[EM] Combing Reweighted range/score voting and PR-STV

Kristofer Munsterhjelm km-elmet at broadpark.no
Tue Aug 18 14:11:41 PDT 2009


Raph Frank wrote:
> This method would provide guaranteed Droop proportionality while still
> have range/score like effects.  It is basically PR-STV for electing
> the candidates but RRV for deciding who to eliminate.
> 
> So,
> 
> 1) Voter casts range/score vote
> 2) Ranked ballot can be inferred
> 3) Run PR-STV as normal until an elimination step is required
> 4) Reweight all the ballots based on current winning set and eliminate
> the lowest rated candidate
> 5) goto 3
> 
> This is slightly different to RRV as it eliminates the lowest
> candidate rather than elects the most popular candidate.

Without reweighting, the method might be more monotone than STV is. 
However, while the Droop proportionality criterion holds for such a 
method (as long as the base method - what is used to find winners - can 
determine if a single candidate is supported by a Droop quota), the 
proportionality beyond the DPC might suffer.

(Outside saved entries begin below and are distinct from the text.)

/-- **TWO-HOLE DECOUPLING BOUND.**  Hypothesis (1) with weights `(a, d)`, `a, d ≥ 0`, on `Λ`; `H₁ ⊆ Λ`; SEPARATION: every cluster `C ⊆ Λ` meeting `H₁` and `H₂`
has `D ≤ Σ_{γ∈C} d γ`.  Then `‖log Z(Λ) − log Z(Λ∖H₁) − log Z(Λ∖H₂) + log Z(Λ∖(H₁∪H₂))‖ ≤ e^{−D}·Σ_{γ∈H₁} a γ` — pin every joining cluster at a polymer of `H₁`
(overcounting allowed: all terms are non-negative), drop non-clusters (`truncatedWeight_eq_zero_of_kp`), and apply the tree's pinned estimate (4) with decay
(`T4ActivityLipschitz.sum_norm_truncatedWeight_le_of_pin`). [folklore] -/
theorem norm_twoHole_le {w : P → ℂ} {a d : P → ℝ} (ha : ∀ γ, 0 ≤ a γ) (hd : ∀ γ, 0 ≤ d γ) {Λ H₁ H₂ : Finset P}
    (h1 : ∀ γ ∈ Λ, ∑ γ' ∈ Λ with inc γ' γ, ‖w γ'‖ * Real.exp (a γ' + d γ') ≤ a γ) (hH₁ : H₁ ⊆ Λ) {D : ℝ}
    (hsep : ∀ C ⊆ Λ, IsPolymerCluster inc C → (C ∩ H₁).Nonempty → (C ∩ H₂).Nonempty → D ≤ ∑ γ ∈ C, d γ) :
    ‖polymerLogZ inc w Λ - polymerLogZ inc w (Λ \ H₁) - polymerLogZ inc w (Λ \ H₂) + polymerLogZ inc w (Λ \ (H₁ ∪ H₂))‖ ≤
      Real.exp (-D) * ∑ γ ∈ H₁, a γ := by
  classical
  have hKP : IsKPVolume inc w a Λ := isKPVolume_of_kpd hd h1
  rw [← sum_truncatedWeight_meetBoth_eq]
  -- keep only clusters (non-clusters have `Φ^T = 0`)
  set 𝒞 : Finset (Finset P) := (Λ.powerset.filter fun C => (C ∩ H₁).Nonempty ∧ (C ∩ H₂).Nonempty).filter
    fun C => IsPolymerCluster inc C with h𝒞
  have hrestrict : ∑ C ∈ 𝒞, truncatedWeight inc w C =
      ∑ C ∈ Λ.powerset with ((C ∩ H₁).Nonempty ∧ (C ∩ H₂).Nonempty), truncatedWeight inc w C := by
    rw [h𝒞]
    refine Finset.sum_filter_of_ne fun C hC hne => ?_
    by_contra hcl
    exact hne (truncatedWeight_eq_zero_of_kp hKP (Finset.mem_powerset.1 (Finset.mem_filter.1 hC).1) hcl)
  rw [← hrestrict]
  -- every cluster of `𝒞` contains a polymer of `H₁`
  have hcover : ∀ C ∈ 𝒞, ∃ γ ∈ H₁, γ ∈ C := by
    intro C hC
    have hC1 := (Finset.mem_filter.1 hC).1
    obtain ⟨γ, hγ⟩ := (Finset.mem_filter.1 hC1).2.1
    exact ⟨γ, (Finset.mem_inter.1 hγ).2, (Finset.mem_inter.1 hγ).1⟩
  have hmemΛ : ∀ C ∈ 𝒞, C ⊆ Λ := fun C hC => Finset.mem_powerset.1 (Finset.mem_filter.1 (Finset.mem_filter.1 hC).1).1
  calc ‖∑ C ∈ 𝒞, truncatedWeight inc w C‖
      ≤ ∑ C ∈ 𝒞, ‖truncatedWeight inc w C‖ := norm_sum_le _ _
    _ ≤ ∑ C ∈ 𝒞, ∑ γ ∈ H₁, (if γ ∈ C then ‖truncatedWeight inc w C‖ else 0) := by
        refine Finset.sum_le_sum fun C hC => ?_
        obtain ⟨γ, hγH, hγC⟩ := hcover C hC
        have := Finset.single_le_sum (f := fun γ' => if γ' ∈ C then ‖truncatedWeight inc w C‖ else 0)
          (fun γ' _ => by split_ifs <;> first | exact norm_nonneg _ | exact le_rfl) hγH
        simpa [hγC] using this
    _ = ∑ γ ∈ H₁, ∑ C ∈ 𝒞, (if γ ∈ C then ‖truncatedWeight inc w C‖ else 0) := Finset.sum_comm
    _ = ∑ γ ∈ H₁, ∑ C ∈ 𝒞 with γ ∈ C, ‖truncatedWeight inc w C‖ :=
        Finset.sum_congr rfl fun γ _ => (Finset.sum_filter _ _).symm
    _ ≤ ∑ γ ∈ H₁, a γ * Real.exp (-D) := by
        refine Finset.sum_le_sum fun γ hγ => ?_
        refine sum_norm_truncatedWeight_le_of_pin ha hd h1 (hH₁ hγ) (fun C hC => hmemΛ C (Finset.mem_filter.1 hC).1)
          (fun C hC => ⟨γ, (Finset.mem_filter.1 hC).2, Std.Refl.refl γ⟩) fun C hC => ?_
        have hC𝒞 := (Finset.mem_filter.1 hC).1
        have hcl := (Finset.mem_filter.1 hC𝒞).2
        obtain ⟨hCΛ, hm1, hm2⟩ := Finset.mem_filter.1 (Finset.mem_filter.1 hC𝒞).1
        exact hsep C (Finset.mem_powerset.1 hCΛ) hcl hm1 hm2
    _ = Real.exp (-D) * ∑ γ ∈ H₁, a γ := by rw [Finset.mul_sum]; exact Finset.sum_congr rfl fun _ _ => mul_comm _ _
/-! ## §2 (ML_w) at the flat background from a Poincaré hypothesis on the direction set -/

/-- **(ML_w) AT THE FLAT BACKGROUND, MODULO THE POINCARÉ LEAF — operator-norm bond energy against HS gradient energy.**
For a set `T` of skew, `(N·L^k)`-periodic, backward-divergence-free direction fields on which
`dirSq Y F ≤ K·(L^k)²·Σ_F Σ_μ Σ_ν nhsNormSq (Y(x+e_μ)_ν − Y(x)_ν)` (`F = [0, N·L^k)^d`, `K ≥ 0`):
`WeightedTangentCoercive L k 1 T (1/(card n + K)) F`. [folklore] -/
theorem weightedTangentCoercive_flatCfg_of_dirSq_le [Nonempty n] {L N k : ℕ} (hNL : 1 ≤ N * L ^ k)
    {T : Set (Site d → Fin d → Matrix n n ℂ)} {K : ℝ} (hK : 0 ≤ K)
    (hskew : ∀ Y ∈ T, IsSkewDir Y) (hper : ∀ Y ∈ T, IsPeriodicDir Y ((N * L ^ k : ℕ) : ℤ))
    (hdiv : ∀ Y ∈ T, ∀ x : Site d, flatDiv Y x = 0)
    (hP : ∀ Y ∈ T, dirSq Y (periodBox (N * L ^ k)) ≤ K * (((L : ℝ) ^ k) ^ 2 *
      ∑ x ∈ periodBox (N * L ^ k), ∑ μ : Fin d, ∑ ν : Fin d, nhsNormSq (Y (x + e μ) ν - Y x ν))) :
    WeightedTangentCoercive L k (flatCfg (d := d) (n := n)) T (1 / (Fintype.card n + K)) (periodBox (N * L ^ k)) := by
  intro Y hY
  set F : Finset (Site d) := periodBox (N * L ^ k) with hF
  set C : ℝ := ∑ x ∈ F, ∑ π : T4AveragingDeficitWall.Plane d,
    nhsNormSq (curlAt (flatCfg (d := d) (n := n)) Y x π.1.1 π.1.2) with hC
  have hC0 : 0 ≤ C := Finset.sum_nonneg fun _ _ => Finset.sum_nonneg fun _ _ => nhsNormSq_nonneg _
  -- (w2): on a divergence-free periodic field the HS gradient energy is the HS curl energy `C`
  have hG : ∑ x ∈ F, ∑ μ : Fin d, ∑ ν : Fin d, nhsNormSq (Y (x + e μ) ν - Y x ν) = C :=
    weitzenbock_nhs_periodBox_of_flatDiv_eq_zero hNL (hper Y hY) (fun x => hdiv Y hY x)
  -- (w1): the flat Hessian is `C`
  have hH : hess flatCfg Y Y (F ×ˢ Finset.univ) = C := hess_flatCfg_eq_sum_sum (hskew Y hY) F
  -- the two halves of the weighted energy norm
  have h1 : curlSq flatCfg Y F ≤ Fintype.card n * C := curlSq_flatCfg_le_card_mul Y F
  have h2 : (((L : ℝ) ^ k)⁻¹) ^ 2 * dirSq Y F ≤ K * C := by
    have hPY := hP Y hY
    rw [hG] at hPY
    have hD0 : 0 ≤ dirSq Y F := by unfold T4AveragingDeficitWall.dirSq; positivity
    by_cases hLk : ((L : ℝ) ^ k) = 0
    · rw [hLk, inv_zero, zero_pow two_ne_zero, zero_mul]
      exact mul_nonneg hK hC0
    · calc (((L : ℝ) ^ k)⁻¹) ^ 2 * dirSq Y F ≤ (((L : ℝ) ^ k)⁻¹) ^ 2 * (K * (((L : ℝ) ^ k) ^ 2 * C)) :=
            mul_le_mul_of_nonneg_left hPY (sq_nonneg _)
        _ = K * C * ((((L : ℝ) ^ k)⁻¹) * (L : ℝ) ^ k) ^ 2 := by ring
        _ = K * C := by rw [inv_mul_cancel₀ hLk, one_pow, mul_one]
  have hE : energyNormW L k flatCfg Y F ^ 2 ≤ (Fintype.card n + K) * C := by
    have hsq : energyNormW L k (flatCfg (d := d) (n := n)) Y F ^ 2
        = curlSq flatCfg Y F + (((L : ℝ) ^ k)⁻¹) ^ 2 * dirSq Y F := by
      unfold energyNormW
      have h1 : 0 ≤ curlSq (flatCfg (d := d) (n := n)) Y F := by unfold curlSq; positivity
      have h2 : 0 ≤ dirSq Y F := by unfold T4AveragingDeficitWall.dirSq; positivity
      rw [Real.sq_sqrt (by positivity)]
    rw [hsq]
    linarith
  have hnK : 0 < (Fintype.card n : ℝ) + K := by
    have : (0 : ℝ) < Fintype.card n := by exact_mod_cast Fintype.card_pos
    linarith
  rw [hH]
  calc 1 / (Fintype.card n + K) * energyNormW L k flatCfg Y F ^ 2
      ≤ 1 / (Fintype.card n + K) * ((Fintype.card n + K) * C) :=
        mul_le_mul_of_nonneg_left hE (by positivity)
    _ = C := by field_simp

Also, if one can generalize 
from apportionment methods, such a method would still be nonmonotonic, 
because in meeting quota, it also has to fail population pair monotonicity.

A possible reweighting-free method could work like this:

1. Construct a social ordering based on Range ballots. Call this 
ordering, X.
2. Count the input ballots, Plurality style
3. If a candidate is supported by more than a Droop quota:
3.1. Elect this candidate.
3.2. Eliminate the candidate from all ballots and from X.
3.3. Go to 2 unless we have the entire council.
4. If no candidate is supported by more than a Droop quota:
4.1. Eliminate the candidate which X ranks last, from all ballots and 
from X.
4.2. Go to 2.

Plurality could be replaced by any method that returns, for each 
candidate, information so that it's possible to determine, using that 
information alone, whether the candidate is part of a minimal Droop set 
or not. A minimal Droop set is one that at least a Droop quota ranks 
ahead of all others, where no such smaller set exists.

(As an aside: the above could also be used in constructing PR methods 
with or without reweighting. For instance, a method like this:
  - Use DAC/DSC explicit set enumeration to find a minimal Droop set.
  - Pick a candidate from this set according to some desirability measure.
  - Eliminate that candidate from all ballots and loop.

This always works because even if voters vote in a completely 
disorganized fashion, the minimal Droop set will be the set of all 
candidates, at which point the desirability measure kicks in. The only 
ambiguities lie in the desirability measure and how to deal with the 
situation where, say, > 2 Droop quotas prefer one set where > 1 prefer 
another. The DAC/DSC solution would be to intersect minimal "n Droop 
sets" (supported by more than n Droop quotas) down to one, then picking 
from what results, according to whatever desirability measure.